A limitation of this approach to curve parameters is that it does not allow for interactions between covariates. For example, if we wanted to model the inflection point as being affected by the combination of age and population density, we would need to define a separate parameter for each combination of age and population density. This can lead to a large number of parameters and may not be practical (inability for fitting to converge, computational infeasibility, etc.) for most situations.

Observational Model

Up until now this documentation has been describing the underlying model that defines the shape of the vaccination uptake curve. However, in practice we do not observe the true vaccination uptake curve, but rather a noisy version of it. The observational model is used to define how the observed data is generated from the underlying model.

We observe noisy incidence over arbitrary date ranges, not the underlying daily curve directly. Let \(I_{t,i,\mathbf{c}}\) be the modeled daily incidence for day \(t\) in season \(i\) and covariate category combination \(\mathbf{c}\). For each observation interval \(r\) with \(n_r\) days, the model sums the daily incidence to get an expected incidence, \(\mu_{r,i,\mathbf{c}}=\sum_{t\in r} I_{t,i,\mathbf{c}}\), and then applies a normal observation model:

\[ \begin{aligned} \sigma&\sim\mathrm{Exponential}\left(\epsilon^{-1}\right) \\ y_{r,i,\mathbf{c}}&\sim\mathrm{Normal}\left(\mu_{r,i,\mathbf{c}},n_r^2\sigma^2\right) \end{aligned} \]

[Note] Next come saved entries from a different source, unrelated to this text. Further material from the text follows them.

import Summits.QuantumFields.BalabanUV.Beta.WindingIncrement

/-!
# Beta / WindingWords — THE CERTIFICATE INTERFACE «winding by compass words» for the (W) hypotheses of THEOREM DB
# (β sub-cell, BINDER-OWNERS row CAP-k, lineage `b2b-balaban-beta-an5`, gen 23; node BETA-an5-g23-THEOREM-DB, leaf 1b; journal CLAIM l.14161)

What a one-dimensional winding certificate must deliver to the kernel (companion of `Beta.WindingIncrement`, whose `IsContLog` ∕
`incr_eq` currency it instantiates): a partition `x 0 ≤ x 1 ≤ … ≤ x n` of the window and directions `θ j` (one per segment) with
the LEAF FACTS `0 < Re (e^{−iθ_j} φ u)` for `u ∈ [x j, x (j+1)]` — sign conditions on validated enclosures of `φ` (for quarter-turn
words `θ j ∈ (π/2)ℤ` they read `±Re φ > 0` ∕ `±Im φ > 0`) — and consecutive direction steps `|θ (j+1) − θ j| < π`.  THEN a
continuous logarithm of `φ` EXISTS on `[x 0, x n]` with the CLOSED-FORM increment
`(log (e^{−iθ_{n−1}} φ (x n)) + iθ_{n−1}) − (log (e^{−iθ_0} φ (x 0)) + iθ_0)` (`isContLog_of_word`: consecutive rotated principal
logarithms agree at the nodes, `log_rotate_eq`), and for a CLOSED word (`φ (x n) = φ (x 0)`, `θ (n−1) = θ 0 + 2πk`) EVERY continuous
logarithm has increment EXACTLY `2πk·I` (`incr_eq_of_closed_word`): the winding number of the window is the net number of quarter
turns of the certified direction word divided by four — an integer count, no transcendental evaluation in the kernel.

HONEST FRAMING.  Kernel glue ([folklore]); no number of the β-function, no binder instance, no certificate for the cell's `k₀`.
Discharging `BetaPertH` would make Bałaban's ultraviolet stability unconditional — NOT the continuum limit, NOT the Clay problem.
0 `sorry`, 0 cite tags.
-/

namespace Summit.QuantumFields.BalabanUV.Beta.WindingWords

open Complex Set Metric
open Summit.QuantumFields.BalabanUV.Beta.WindingIncrement
open scoped Real

noncomputable section

/-! ## Winding by compass words -/

/-- THE NODE IDENTITY: if `v` lies in the two open half-planes `Re (e^{−iα} v) > 0`, `Re (e^{−iβ} v) > 0` with `|β − α| < π`, the
two rotated principal logarithms agree: `log (e^{−iα} v) + iα = log (e^{−iβ} v) + iβ`. [folklore] -/
theorem log_rotate_eq {v : ℂ} {α β : ℝ} (hα : 0 < (exp (-(α * I)) * v).re) (hβ : 0 < (exp (-(β * I)) * v).re)
    (hαβ : |β - α| < π) : log (exp (-(α * I)) * v) + α * I = log (exp (-(β * I)) * v) + β * I := by
  set a := exp (-(α * I)) * v with ha
  set b := exp (-(β * I)) * v with hb
  have ha0 : a ≠ 0 := fun h => by rw [h, zero_re] at hα; exact lt_irrefl _ hα
  have hb0 : b ≠ 0 := fun h => by rw [h, zero_re] at hβ; exact lt_irrefl _ hβ
  have hexpA : exp (log a + α * I) = v := by
    rw [exp_add, exp_log ha0, ha, mul_comm (exp _) v, mul_assoc, ← exp_add]; simp
  have hexpB : exp (log b + β * I) = v := by
    rw [exp_add, exp_log hb0, hb, mul_comm (exp _) v, mul_assoc, ← exp_add]; simp
  have hexp : exp ((log a + α * I) - (log b + β * I)) = 1 := by
    rw [exp_sub, hexpA, hexpB, div_self]
    intro hv; rw [hv, mul_zero] at ha; exact ha0 ha
  have harga : |arg a| < π / 2 := abs_arg_lt_pi_div_two_iff.mpr (Or.inl hα)
  have hargb : |arg b| < π / 2 := abs_arg_lt_pi_div_two_iff.mpr (Or.inl hβ)
  have him : |((log a + α * I) - (log b + β * I)).im| < 2 * π := by
    have e : ((log a + α * I) - (log b + β * I)).im = (arg a - arg b) + (α - β) := by
      simp [log_im]; ring
    rw [e]
    have h1 := abs_sub (arg a) (arg b)
    have h2 : |α - β| < π := by rw [abs_sub_comm]; exact hαβ
    calc |(arg a - arg b) + (α - β)| ≤ |arg a - arg b| + |α - β| := abs_add_le _ _
      _ < (π / 2 + π / 2) + π := by linarith
      _ = 2 * π := by ring
  have e := eq_zero_of_exp_eq_one_of_abs_im_lt hexp him
  rw [sub_eq_zero] at e
  exact e

/-- monotonicity of a node sequence along a prefix. [folklore] -/
theorem node_mono {x : ℕ → ℝ} {n : ℕ} (hx : ∀ j < n, x j ≤ x (j + 1)) {i j : ℕ} (hij : i ≤ j) (hjn : j ≤ n) :
    x i ≤ x j := by
  induction j with
  | zero => rw [Nat.le_zero.mp hij]
  | succ j ih =>
    rcases Nat.lt_or_eq_of_le hij with h | h
    · exact (ih (Nat.lt_succ_iff.mp h) (Nat.le_of_succ_le hjn)).trans (hx j (Nat.lt_of_succ_le hjn))
    · rw [h]

/-- one certified segment: on `[s, t]` with `0 < Re (e^{−iθ} φ)`, the rotated principal logarithm `log (e^{−iθ} φ) + iθ` is a
continuous logarithm of `φ`. [folklore] -/
theorem isContLog_segment {φ : ℝ → ℂ} {s t θ : ℝ} (hφ : ContinuousOn φ (Icc s t))
    (hleaf : ∀ u ∈ Icc s t, 0 < (exp (-(θ * I)) * φ u).re) :
    IsContLog φ s t (fun u => log (exp (-(θ * I)) * φ u) + θ * I) where
  cont := ((continuousOn_const.mul hφ).clog fun u hu => mem_slitPlane_iff.mpr (Or.inl (hleaf u hu))).add
    continuousOn_const
  exp_eq u hu := by
    have h0 : exp (-(θ * I)) * φ u ≠ 0 := fun h => by
      have := hleaf u hu; rw [h, zero_re] at this; exact lt_irrefl _ this
    rw [exp_add, exp_log h0, mul_comm (exp _) (φ u), mul_assoc, ← exp_add]; simp

/-- **WINDING BY COMPASS WORDS — EXISTENCE WITH A CLOSED-FORM INCREMENT.**  Data: nodes `x 0 ≤ x 1 ≤ … ≤ x n` (`0 < n`) and
directions `θ 0, …, θ (n−1)` with consecutive steps `|θ (j+1) − θ j| < π`; LEAF FACTS: `0 < Re (e^{−iθ_j} φ u)` for
`u ∈ [x j, x (j+1)]`.  THEN `φ` has a continuous logarithm on `[x 0, x n]` whose increment is
`(log (e^{−iθ_{n−1}} φ (x n)) + iθ_{n−1}) − (log (e^{−iθ_0} φ (x 0)) + iθ_0)` (induction on the word; consecutive rotated
logarithms agree at the nodes by `log_rotate_eq`). [folklore] -/
theorem isContLog_of_word {φ : ℝ → ℂ} (x θ : ℕ → ℝ) :
    ∀ n : ℕ, 0 < n → (∀ j < n, x j ≤ x (j + 1)) → ContinuousOn φ (Icc (x 0) (x n)) →
      (∀ j, j + 1 < n → |θ (j + 1) - θ j| < π) →
      (∀ j < n, ∀ u ∈ Icc (x j) (x (j + 1)), 0 < (exp (-(θ j * I)) * φ u).re) →
      ∃ L, IsContLog φ (x 0) (x n) L ∧
        L (x n) - L (x 0) = (log (exp (-(θ (n - 1) * I)) * φ (x n)) + θ (n - 1) * I)
          - (log (exp (-(θ 0 * I)) * φ (x 0)) + θ 0 * I) := by
  intro n hn
  induction n with
  | zero => exact absurd hn (lt_irrefl 0)
  | succ n ih =>
    intro hx hφ hθ hleaf
    by_cases hn0 : n = 0
    · subst hn0
      refine ⟨_, isContLog_segment hφ (hleaf 0 Nat.zero_lt_one), ?_⟩
      simp
    have hnpos : 0 < n := Nat.pos_of_ne_zero hn0
    -- the word on the first `n` segments
    have hx' : ∀ j < n, x j ≤ x (j + 1) := fun j hj => hx j (Nat.lt_succ_of_lt hj)
    have h0n : x 0 ≤ x n := node_mono hx (Nat.zero_le n) (Nat.le_succ n)
    have hnn1 : x n ≤ x (n + 1) := hx n (Nat.lt_succ_self n)
    obtain ⟨L, hL, hincr⟩ := ih hnpos hx' (hφ.mono (Icc_subset_Icc le_rfl hnn1))
      (fun j hj => hθ j (Nat.lt_succ_of_lt hj)) (fun j hj => hleaf j (Nat.lt_succ_of_lt hj))
    -- the last segment, shifted to match at the node `x n`
    set c : ℂ := L (x n) - (log (exp (-(θ n * I)) * φ (x n)) + θ n * I) with hc
    have hseg := isContLog_segment (hφ.mono (Icc_subset_Icc h0n le_rfl)) (hleaf n (Nat.lt_succ_self n))
    have hexpc : exp c = 1 := by
      rw [hc, exp_sub, hL.exp_eq (x n) ⟨h0n, le_rfl⟩, hseg.exp_eq (x n) ⟨le_rfl, hnn1⟩, div_self]
      exact hL.ne_zero ⟨h0n, le_rfl⟩
    have hM := hseg.add_const_of_exp_eq_one hexpc
    have hglue := hL.glue hM (by simp only [hc]; ring)
    refine ⟨_, hglue, ?_⟩
    -- the node identity at `x n` between directions `θ (n-1)` and `θ n`
    have hnode : log (exp (-(θ (n - 1) * I)) * φ (x n)) + θ (n - 1) * I
        = log (exp (-(θ n * I)) * φ (x n)) + θ n * I := by
      refine log_rotate_eq ?_ ?_ ?_
      · have hmem : x n ∈ Icc (x (n - 1)) (x (n - 1 + 1)) := by
          have h1 := hx' (n - 1) (Nat.sub_lt hnpos Nat.one_pos)
          rw [Nat.sub_add_cancel hnpos] at h1 ⊢
          exact ⟨h1, le_rfl⟩
        exact hleaf (n - 1) (by omega) (x n) hmem
      · exact hleaf n (Nat.lt_succ_self n) (x n) ⟨le_rfl, hnn1⟩
      · have := hθ (n - 1) (by omega)
        rwa [Nat.sub_add_cancel hnpos] at this
    -- evaluate the glued logarithm at both ends
    have eTop : (if x (n + 1) ≤ x n then L (x (n + 1)) else log (exp (-(θ n * I)) * φ (x (n + 1))) + θ n * I + c)
        = log (exp (-(θ n * I)) * φ (x (n + 1))) + θ n * I + c := by
      by_cases h : x (n + 1) ≤ x n
      · have e : x (n + 1) = x n := le_antisymm h hnn1
        simp only [e, le_refl, if_true, hc]; ring
      · simp only [h, if_false]
    have eBot : (if x 0 ≤ x n then L (x 0) else log (exp (-(θ n * I)) * φ (x 0)) + θ n * I + c) = L (x 0) := by
      simp only [h0n, if_true]
    rw [eTop, eBot, Nat.add_sub_cancel]
    have e2 : log (exp (-(θ n * I)) * φ (x (n + 1))) + θ n * I + c - L (x 0)
        = (log (exp (-(θ n * I)) * φ (x (n + 1))) + θ n * I) + (L (x n) - L (x 0))
          - (log (exp (-(θ n * I)) * φ (x n)) + θ n * I) := by rw [hc]; ring
    rw [e2, hincr, hnode]; ring

/-- **CLOSED COMPASS WORDS**: if in addition the word is CLOSED — `φ (x n) = φ (x 0)` and `θ (n−1) = θ 0 + 2πk` — then EVERY
continuous logarithm of `φ` on `[x 0, x n]` has increment EXACTLY `2πk·I`: the winding number over the window is the integer `k`,
read off the direction word (for quarter-turn words `θ j ∈ (π/2)ℤ`: net quarter turns ∕ 4). [folklore] -/
theorem incr_eq_of_closed_word {φ : ℝ → ℂ} (x θ : ℕ → ℝ) {n : ℕ} (hn : 0 < n) (hx : ∀ j < n, x j ≤ x (j + 1))
    (hφ : ContinuousOn φ (Icc (x 0) (x n))) (hθ : ∀ j, j + 1 < n → |θ (j + 1) - θ j| < π)
    (hleaf : ∀ j < n, ∀ u ∈ Icc (x j) (x (j + 1)), 0 < (exp (-(θ j * I)) * φ u).re)
    (hper : φ (x n) = φ (x 0)) {k : ℤ} (hclosed : θ (n - 1) = θ 0 + k * (2 * π))
    {M : ℝ → ℂ} (hM : IsContLog φ (x 0) (x n) M) : M (x n) - M (x 0) = k * (2 * π * I) := by
  obtain ⟨L, hL, hincr⟩ := isContLog_of_word x θ n hn hx hφ hθ hleaf
  have h0n : x 0 ≤ x n := node_mono hx (Nat.zero_le n) le_rfl
  rw [hM.incr_eq hL h0n, hincr, hper, hclosed]
  have e : exp (-((((θ 0 : ℝ) : ℂ) + (k : ℂ) * (2 * (π : ℂ))) * I)) = exp (-(θ 0 * I)) := by
    rw [show -((((θ 0 : ℝ) : ℂ) + (k : ℂ) * (2 * (π : ℂ))) * I) = -((θ 0 : ℂ) * I) + ((-k : ℤ) : ℂ) * (2 * π * I) by
      push_cast; ring, exp_add, exp_int_mul_two_pi_mul_I, mul_one]
  push_cast
  rw [e]; ring

/-- the existence half alone: a certified word gives a continuous logarithm (no closedness needed). [folklore] -/
theorem exists_isContLog_of_word {φ : ℝ → ℂ} (x θ : ℕ → ℝ) {n : ℕ} (hn : 0 < n) (hx : ∀ j < n, x j ≤ x (j + 1))
    (hφ : ContinuousOn φ (Icc (x 0) (x n))) (hθ : ∀ j, j + 1 < n → |θ (j + 1) - θ j| < π)
    (hleaf : ∀ j < n, ∀ u ∈ Icc (x j) (x (j + 1)), 0 < (exp (-(θ j * I)) * φ u).re) :
    ∃ L, IsContLog φ (x 0) (x n) L :=
  let ⟨L, hL, _⟩ := isContLog_of_word x θ n hn hx hφ hθ hleaf
  ⟨L, hL⟩

end

end Summit.QuantumFields.BalabanUV.Beta.WindingWords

The noise scale \(\sigma\) can be fully pooled, partially pooled by season, partially pooled by covariate category combination, or pooled by both season and covariates depending on model configuration. Scaling by \(n_r\) accounts for the number of days aggregated in each observation interval.

Optionally, a prevalence penalty can be applied when the total modeled incidence for a season exceeds 1. This is implemented as a soft quadratic penalty (or a hard constraint when configured) using a numpyro.factor term.